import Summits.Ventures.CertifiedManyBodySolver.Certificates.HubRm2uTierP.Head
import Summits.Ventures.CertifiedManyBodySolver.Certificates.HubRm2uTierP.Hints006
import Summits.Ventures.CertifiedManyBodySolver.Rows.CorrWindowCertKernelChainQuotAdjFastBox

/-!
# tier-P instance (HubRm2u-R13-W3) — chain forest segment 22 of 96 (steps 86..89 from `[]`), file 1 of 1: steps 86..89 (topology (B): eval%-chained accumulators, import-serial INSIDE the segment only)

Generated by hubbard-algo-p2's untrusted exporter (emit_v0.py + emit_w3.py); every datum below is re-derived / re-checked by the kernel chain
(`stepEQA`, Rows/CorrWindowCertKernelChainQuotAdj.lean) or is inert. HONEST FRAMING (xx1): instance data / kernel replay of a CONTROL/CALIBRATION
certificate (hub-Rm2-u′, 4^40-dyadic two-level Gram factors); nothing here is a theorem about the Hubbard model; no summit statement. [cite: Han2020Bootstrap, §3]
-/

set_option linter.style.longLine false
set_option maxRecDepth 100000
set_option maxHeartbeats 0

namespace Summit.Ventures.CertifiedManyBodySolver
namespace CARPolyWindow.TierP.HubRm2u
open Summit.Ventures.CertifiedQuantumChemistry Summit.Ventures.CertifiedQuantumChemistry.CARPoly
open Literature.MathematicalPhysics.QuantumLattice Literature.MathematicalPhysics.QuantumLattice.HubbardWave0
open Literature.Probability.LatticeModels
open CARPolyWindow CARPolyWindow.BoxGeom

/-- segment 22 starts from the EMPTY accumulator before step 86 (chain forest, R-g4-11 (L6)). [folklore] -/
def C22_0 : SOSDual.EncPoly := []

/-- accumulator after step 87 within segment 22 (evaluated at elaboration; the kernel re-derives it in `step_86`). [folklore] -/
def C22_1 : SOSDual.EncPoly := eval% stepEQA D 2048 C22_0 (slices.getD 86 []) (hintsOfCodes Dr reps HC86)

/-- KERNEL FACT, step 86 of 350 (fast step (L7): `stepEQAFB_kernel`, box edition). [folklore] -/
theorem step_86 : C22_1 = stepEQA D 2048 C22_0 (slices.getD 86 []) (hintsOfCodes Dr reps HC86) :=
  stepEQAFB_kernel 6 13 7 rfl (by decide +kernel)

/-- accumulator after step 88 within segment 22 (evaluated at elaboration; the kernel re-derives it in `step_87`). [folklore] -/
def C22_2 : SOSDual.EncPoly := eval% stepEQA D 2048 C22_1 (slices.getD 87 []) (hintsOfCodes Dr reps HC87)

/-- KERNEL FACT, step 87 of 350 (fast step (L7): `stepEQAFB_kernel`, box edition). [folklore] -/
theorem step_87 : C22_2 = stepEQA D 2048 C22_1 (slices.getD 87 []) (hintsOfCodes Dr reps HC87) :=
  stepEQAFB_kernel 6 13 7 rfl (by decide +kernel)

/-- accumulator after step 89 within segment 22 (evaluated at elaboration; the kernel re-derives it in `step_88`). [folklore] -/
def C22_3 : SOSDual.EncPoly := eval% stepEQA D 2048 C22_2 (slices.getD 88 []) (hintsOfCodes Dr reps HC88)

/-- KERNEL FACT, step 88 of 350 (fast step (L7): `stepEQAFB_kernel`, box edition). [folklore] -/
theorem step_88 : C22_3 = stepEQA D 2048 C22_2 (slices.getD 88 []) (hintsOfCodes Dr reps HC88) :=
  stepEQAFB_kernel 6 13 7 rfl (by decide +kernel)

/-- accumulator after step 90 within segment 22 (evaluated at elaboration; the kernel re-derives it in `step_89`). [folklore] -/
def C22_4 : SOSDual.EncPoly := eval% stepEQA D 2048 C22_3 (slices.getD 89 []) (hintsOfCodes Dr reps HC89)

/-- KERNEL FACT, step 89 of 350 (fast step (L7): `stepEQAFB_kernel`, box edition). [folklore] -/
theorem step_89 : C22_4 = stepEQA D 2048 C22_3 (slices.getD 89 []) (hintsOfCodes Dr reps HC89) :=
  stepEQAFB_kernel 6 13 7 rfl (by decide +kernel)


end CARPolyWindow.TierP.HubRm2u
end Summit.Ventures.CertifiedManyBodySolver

┄┄┄┄┄┄┄┄┄┄

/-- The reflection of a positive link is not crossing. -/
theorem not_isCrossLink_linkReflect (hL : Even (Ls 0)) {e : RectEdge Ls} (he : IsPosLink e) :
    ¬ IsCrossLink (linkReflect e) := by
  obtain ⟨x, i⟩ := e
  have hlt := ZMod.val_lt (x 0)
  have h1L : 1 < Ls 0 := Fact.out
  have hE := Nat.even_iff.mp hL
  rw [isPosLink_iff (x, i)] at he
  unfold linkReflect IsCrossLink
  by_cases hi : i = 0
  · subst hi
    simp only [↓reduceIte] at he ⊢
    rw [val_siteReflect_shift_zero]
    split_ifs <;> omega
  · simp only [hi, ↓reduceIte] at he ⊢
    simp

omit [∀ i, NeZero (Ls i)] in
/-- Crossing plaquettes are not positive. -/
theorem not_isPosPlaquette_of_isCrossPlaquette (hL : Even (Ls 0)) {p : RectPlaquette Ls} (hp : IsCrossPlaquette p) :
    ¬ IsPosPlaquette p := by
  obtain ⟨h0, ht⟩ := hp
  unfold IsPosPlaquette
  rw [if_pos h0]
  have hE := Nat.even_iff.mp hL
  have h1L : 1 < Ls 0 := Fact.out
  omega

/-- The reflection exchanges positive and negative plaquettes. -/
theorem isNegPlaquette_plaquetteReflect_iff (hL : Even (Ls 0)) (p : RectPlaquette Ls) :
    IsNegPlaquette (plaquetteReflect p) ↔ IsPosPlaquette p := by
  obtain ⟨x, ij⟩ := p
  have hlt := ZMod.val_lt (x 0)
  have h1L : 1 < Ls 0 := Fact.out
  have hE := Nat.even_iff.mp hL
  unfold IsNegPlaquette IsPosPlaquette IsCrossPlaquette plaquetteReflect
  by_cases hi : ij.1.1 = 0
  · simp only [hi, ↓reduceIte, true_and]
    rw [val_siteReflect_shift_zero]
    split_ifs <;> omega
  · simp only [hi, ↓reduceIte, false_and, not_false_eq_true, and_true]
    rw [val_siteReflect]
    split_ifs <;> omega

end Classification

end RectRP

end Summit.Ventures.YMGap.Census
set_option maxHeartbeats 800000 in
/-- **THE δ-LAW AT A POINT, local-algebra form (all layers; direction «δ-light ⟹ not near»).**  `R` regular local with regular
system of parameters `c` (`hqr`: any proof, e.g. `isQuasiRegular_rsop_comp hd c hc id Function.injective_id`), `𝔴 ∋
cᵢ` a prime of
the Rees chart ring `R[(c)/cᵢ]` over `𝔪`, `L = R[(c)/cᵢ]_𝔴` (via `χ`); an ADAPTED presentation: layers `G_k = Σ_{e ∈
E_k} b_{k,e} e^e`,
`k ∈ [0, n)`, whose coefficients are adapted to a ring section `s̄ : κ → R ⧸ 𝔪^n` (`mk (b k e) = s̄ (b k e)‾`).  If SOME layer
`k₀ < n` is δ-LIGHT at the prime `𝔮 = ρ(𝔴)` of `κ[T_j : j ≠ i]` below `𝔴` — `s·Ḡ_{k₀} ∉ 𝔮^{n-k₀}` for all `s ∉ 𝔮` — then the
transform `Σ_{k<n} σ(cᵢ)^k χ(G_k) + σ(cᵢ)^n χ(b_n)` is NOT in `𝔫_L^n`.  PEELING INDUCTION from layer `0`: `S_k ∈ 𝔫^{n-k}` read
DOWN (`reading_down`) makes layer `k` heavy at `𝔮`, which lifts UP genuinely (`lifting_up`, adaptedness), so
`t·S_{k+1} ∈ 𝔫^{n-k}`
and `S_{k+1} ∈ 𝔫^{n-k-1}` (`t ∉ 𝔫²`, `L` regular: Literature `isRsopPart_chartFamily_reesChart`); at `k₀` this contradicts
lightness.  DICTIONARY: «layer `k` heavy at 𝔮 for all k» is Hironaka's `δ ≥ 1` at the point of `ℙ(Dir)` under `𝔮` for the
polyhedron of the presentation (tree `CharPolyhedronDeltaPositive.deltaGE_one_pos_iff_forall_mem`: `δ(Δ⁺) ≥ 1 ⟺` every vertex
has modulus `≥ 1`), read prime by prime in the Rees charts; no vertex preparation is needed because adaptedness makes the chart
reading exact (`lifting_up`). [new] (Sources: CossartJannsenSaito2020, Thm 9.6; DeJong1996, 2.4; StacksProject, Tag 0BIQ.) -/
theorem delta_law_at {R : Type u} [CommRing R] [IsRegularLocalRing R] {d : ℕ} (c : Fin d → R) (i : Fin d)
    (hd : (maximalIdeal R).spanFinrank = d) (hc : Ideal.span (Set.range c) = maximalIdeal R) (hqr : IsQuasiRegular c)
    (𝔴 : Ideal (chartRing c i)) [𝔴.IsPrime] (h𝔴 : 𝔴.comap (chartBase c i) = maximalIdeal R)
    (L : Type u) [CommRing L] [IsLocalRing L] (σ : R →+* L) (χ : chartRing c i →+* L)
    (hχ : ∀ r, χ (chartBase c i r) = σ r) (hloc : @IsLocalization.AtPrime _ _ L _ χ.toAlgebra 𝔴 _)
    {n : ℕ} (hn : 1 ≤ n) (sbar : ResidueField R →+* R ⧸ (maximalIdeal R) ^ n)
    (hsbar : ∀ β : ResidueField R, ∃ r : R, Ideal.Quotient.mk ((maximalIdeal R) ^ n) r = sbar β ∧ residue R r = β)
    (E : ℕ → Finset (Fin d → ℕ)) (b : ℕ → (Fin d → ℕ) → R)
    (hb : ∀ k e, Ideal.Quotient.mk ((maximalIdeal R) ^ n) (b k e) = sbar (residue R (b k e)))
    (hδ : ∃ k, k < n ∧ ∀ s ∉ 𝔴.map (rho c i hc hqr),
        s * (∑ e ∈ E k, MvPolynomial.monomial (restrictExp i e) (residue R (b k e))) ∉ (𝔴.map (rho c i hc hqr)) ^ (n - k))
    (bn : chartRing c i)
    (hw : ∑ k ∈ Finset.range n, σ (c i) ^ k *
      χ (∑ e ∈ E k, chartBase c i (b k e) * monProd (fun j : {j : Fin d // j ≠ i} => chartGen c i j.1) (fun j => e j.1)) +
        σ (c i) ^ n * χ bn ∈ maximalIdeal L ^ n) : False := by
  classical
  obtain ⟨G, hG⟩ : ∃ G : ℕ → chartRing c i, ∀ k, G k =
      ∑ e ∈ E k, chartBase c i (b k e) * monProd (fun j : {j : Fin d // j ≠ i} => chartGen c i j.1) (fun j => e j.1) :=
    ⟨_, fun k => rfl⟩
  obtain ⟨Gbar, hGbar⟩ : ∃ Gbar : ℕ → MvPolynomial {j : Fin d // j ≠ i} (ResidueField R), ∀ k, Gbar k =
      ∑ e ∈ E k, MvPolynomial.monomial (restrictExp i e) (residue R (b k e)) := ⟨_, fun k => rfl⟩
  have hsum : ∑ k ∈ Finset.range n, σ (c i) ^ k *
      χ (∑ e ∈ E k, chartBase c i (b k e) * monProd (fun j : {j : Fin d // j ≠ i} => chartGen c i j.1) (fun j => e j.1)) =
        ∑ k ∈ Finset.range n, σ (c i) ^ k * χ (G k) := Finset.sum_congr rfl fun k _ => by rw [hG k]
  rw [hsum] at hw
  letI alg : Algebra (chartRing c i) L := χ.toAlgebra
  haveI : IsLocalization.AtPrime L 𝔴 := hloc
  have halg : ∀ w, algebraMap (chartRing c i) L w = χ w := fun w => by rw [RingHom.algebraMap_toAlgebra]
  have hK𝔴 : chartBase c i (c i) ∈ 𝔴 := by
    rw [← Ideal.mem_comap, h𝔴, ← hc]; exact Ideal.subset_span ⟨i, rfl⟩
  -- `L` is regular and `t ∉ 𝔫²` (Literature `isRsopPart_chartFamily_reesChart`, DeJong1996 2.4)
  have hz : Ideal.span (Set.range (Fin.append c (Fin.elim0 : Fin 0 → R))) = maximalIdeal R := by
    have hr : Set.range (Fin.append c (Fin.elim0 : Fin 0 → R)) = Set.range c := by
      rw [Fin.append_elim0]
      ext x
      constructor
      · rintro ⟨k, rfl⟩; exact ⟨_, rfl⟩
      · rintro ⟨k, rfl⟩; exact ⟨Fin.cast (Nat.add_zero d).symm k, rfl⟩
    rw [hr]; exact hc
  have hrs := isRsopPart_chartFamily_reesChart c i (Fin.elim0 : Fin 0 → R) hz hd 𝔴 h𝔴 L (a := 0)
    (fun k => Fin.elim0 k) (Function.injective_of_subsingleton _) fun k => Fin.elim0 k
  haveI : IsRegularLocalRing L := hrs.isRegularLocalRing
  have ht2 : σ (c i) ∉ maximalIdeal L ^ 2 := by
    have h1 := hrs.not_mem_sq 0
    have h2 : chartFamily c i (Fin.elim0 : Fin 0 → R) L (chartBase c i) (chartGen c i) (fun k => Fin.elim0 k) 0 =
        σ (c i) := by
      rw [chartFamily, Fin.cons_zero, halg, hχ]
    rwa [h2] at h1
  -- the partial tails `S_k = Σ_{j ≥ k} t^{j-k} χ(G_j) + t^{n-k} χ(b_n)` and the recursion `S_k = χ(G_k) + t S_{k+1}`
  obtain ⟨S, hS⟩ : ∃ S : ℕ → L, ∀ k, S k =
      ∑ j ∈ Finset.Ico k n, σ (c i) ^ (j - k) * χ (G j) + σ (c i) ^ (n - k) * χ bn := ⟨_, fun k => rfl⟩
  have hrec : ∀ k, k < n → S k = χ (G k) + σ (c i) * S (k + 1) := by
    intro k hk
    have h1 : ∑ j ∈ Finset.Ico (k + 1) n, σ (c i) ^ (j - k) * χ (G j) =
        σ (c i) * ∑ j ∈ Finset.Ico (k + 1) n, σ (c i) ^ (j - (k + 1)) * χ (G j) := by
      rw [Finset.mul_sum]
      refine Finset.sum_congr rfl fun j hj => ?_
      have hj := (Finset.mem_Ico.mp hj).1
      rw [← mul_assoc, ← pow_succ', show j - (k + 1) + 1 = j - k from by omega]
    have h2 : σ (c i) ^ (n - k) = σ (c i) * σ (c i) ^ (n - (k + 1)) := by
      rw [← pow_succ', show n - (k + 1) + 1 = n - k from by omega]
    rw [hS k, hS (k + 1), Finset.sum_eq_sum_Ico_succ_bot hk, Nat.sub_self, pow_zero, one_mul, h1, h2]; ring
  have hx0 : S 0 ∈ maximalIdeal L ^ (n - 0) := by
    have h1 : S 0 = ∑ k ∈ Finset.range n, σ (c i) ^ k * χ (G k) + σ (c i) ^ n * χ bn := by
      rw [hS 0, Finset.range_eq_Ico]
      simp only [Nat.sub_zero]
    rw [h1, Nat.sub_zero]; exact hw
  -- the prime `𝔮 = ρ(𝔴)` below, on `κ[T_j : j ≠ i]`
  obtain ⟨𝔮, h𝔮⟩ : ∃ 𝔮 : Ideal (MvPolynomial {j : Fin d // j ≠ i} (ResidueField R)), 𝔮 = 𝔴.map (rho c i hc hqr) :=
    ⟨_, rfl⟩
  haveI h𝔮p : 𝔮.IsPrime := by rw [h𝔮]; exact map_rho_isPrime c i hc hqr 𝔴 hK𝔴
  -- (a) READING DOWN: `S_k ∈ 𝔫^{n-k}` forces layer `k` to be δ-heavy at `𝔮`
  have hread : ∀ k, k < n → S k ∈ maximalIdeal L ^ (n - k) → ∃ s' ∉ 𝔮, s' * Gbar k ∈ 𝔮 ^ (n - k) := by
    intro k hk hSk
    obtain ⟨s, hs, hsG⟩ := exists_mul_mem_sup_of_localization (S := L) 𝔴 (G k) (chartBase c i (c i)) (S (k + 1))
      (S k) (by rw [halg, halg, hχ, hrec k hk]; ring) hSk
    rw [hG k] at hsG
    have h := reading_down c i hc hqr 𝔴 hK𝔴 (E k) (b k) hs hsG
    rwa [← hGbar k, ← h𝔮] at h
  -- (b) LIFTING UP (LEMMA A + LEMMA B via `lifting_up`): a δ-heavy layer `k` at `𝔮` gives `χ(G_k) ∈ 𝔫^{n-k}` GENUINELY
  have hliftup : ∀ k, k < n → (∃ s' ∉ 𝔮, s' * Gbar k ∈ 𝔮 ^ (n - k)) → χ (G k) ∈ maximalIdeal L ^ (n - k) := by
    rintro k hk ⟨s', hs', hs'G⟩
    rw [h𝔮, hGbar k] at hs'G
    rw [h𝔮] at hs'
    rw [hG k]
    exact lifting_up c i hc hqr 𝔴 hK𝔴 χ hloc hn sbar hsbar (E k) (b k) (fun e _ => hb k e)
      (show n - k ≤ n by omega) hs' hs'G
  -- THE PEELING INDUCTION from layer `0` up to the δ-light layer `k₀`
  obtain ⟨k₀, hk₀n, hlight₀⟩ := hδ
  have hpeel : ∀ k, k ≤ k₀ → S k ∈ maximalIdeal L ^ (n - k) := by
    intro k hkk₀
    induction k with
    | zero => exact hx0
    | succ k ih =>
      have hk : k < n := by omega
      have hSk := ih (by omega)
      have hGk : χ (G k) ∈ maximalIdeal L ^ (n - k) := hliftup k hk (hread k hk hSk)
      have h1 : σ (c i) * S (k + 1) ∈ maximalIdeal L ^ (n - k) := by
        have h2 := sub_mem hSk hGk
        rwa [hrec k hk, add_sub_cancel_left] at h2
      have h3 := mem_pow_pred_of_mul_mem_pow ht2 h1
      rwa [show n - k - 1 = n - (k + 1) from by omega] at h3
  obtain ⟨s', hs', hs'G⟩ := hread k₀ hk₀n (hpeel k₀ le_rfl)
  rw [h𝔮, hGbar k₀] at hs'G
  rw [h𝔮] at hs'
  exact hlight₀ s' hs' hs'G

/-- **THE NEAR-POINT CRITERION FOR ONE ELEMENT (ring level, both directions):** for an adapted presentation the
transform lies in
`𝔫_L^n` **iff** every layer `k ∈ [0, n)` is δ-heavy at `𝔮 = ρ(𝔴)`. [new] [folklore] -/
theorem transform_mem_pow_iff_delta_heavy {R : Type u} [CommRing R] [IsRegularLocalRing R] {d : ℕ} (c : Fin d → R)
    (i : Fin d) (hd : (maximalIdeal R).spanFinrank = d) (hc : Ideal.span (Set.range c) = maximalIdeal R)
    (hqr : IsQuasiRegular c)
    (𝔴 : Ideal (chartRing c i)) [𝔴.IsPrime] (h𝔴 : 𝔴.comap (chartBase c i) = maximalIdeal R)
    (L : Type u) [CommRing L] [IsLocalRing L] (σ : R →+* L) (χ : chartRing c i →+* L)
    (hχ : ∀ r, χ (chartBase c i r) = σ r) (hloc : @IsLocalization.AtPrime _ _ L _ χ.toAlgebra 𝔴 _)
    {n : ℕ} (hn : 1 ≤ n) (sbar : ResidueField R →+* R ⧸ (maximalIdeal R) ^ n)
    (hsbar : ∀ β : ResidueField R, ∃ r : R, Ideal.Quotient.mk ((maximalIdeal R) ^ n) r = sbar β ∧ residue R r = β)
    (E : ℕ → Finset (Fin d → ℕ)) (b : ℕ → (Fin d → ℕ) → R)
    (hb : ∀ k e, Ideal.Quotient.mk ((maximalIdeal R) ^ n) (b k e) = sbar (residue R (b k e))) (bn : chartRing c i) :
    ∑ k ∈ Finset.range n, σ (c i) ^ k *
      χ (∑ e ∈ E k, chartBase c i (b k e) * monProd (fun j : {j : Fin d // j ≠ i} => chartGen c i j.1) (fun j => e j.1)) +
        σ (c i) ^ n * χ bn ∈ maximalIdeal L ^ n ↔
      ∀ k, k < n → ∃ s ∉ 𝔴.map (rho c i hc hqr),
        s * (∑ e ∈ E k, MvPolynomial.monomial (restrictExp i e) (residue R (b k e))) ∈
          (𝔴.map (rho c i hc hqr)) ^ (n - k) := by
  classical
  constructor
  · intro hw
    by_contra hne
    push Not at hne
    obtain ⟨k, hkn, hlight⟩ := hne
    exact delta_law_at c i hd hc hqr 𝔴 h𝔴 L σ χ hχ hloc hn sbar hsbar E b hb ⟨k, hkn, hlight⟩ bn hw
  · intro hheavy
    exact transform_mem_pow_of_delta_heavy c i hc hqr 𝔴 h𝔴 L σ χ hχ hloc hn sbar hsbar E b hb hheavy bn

┄┄┄┄┄┄┄┄┄┄

What to produce
Find "zero => exact hx0" in the entries above and copy that whole line exactly, then each line after it through the line that contains "have h1 : σ".

Result of the exercise
    | zero => exact hx0
    | succ k ih =>
      have hk : k < n := by omega
      have hSk := ih (by omega)
      have hGk : χ (G k) ∈ maximalIdeal L ^ (n - k) := hliftup k hk (hread k hk hSk)
      have h1 : σ (c i) * S (k + 1) ∈ maximalIdeal L ^ (n - k) := by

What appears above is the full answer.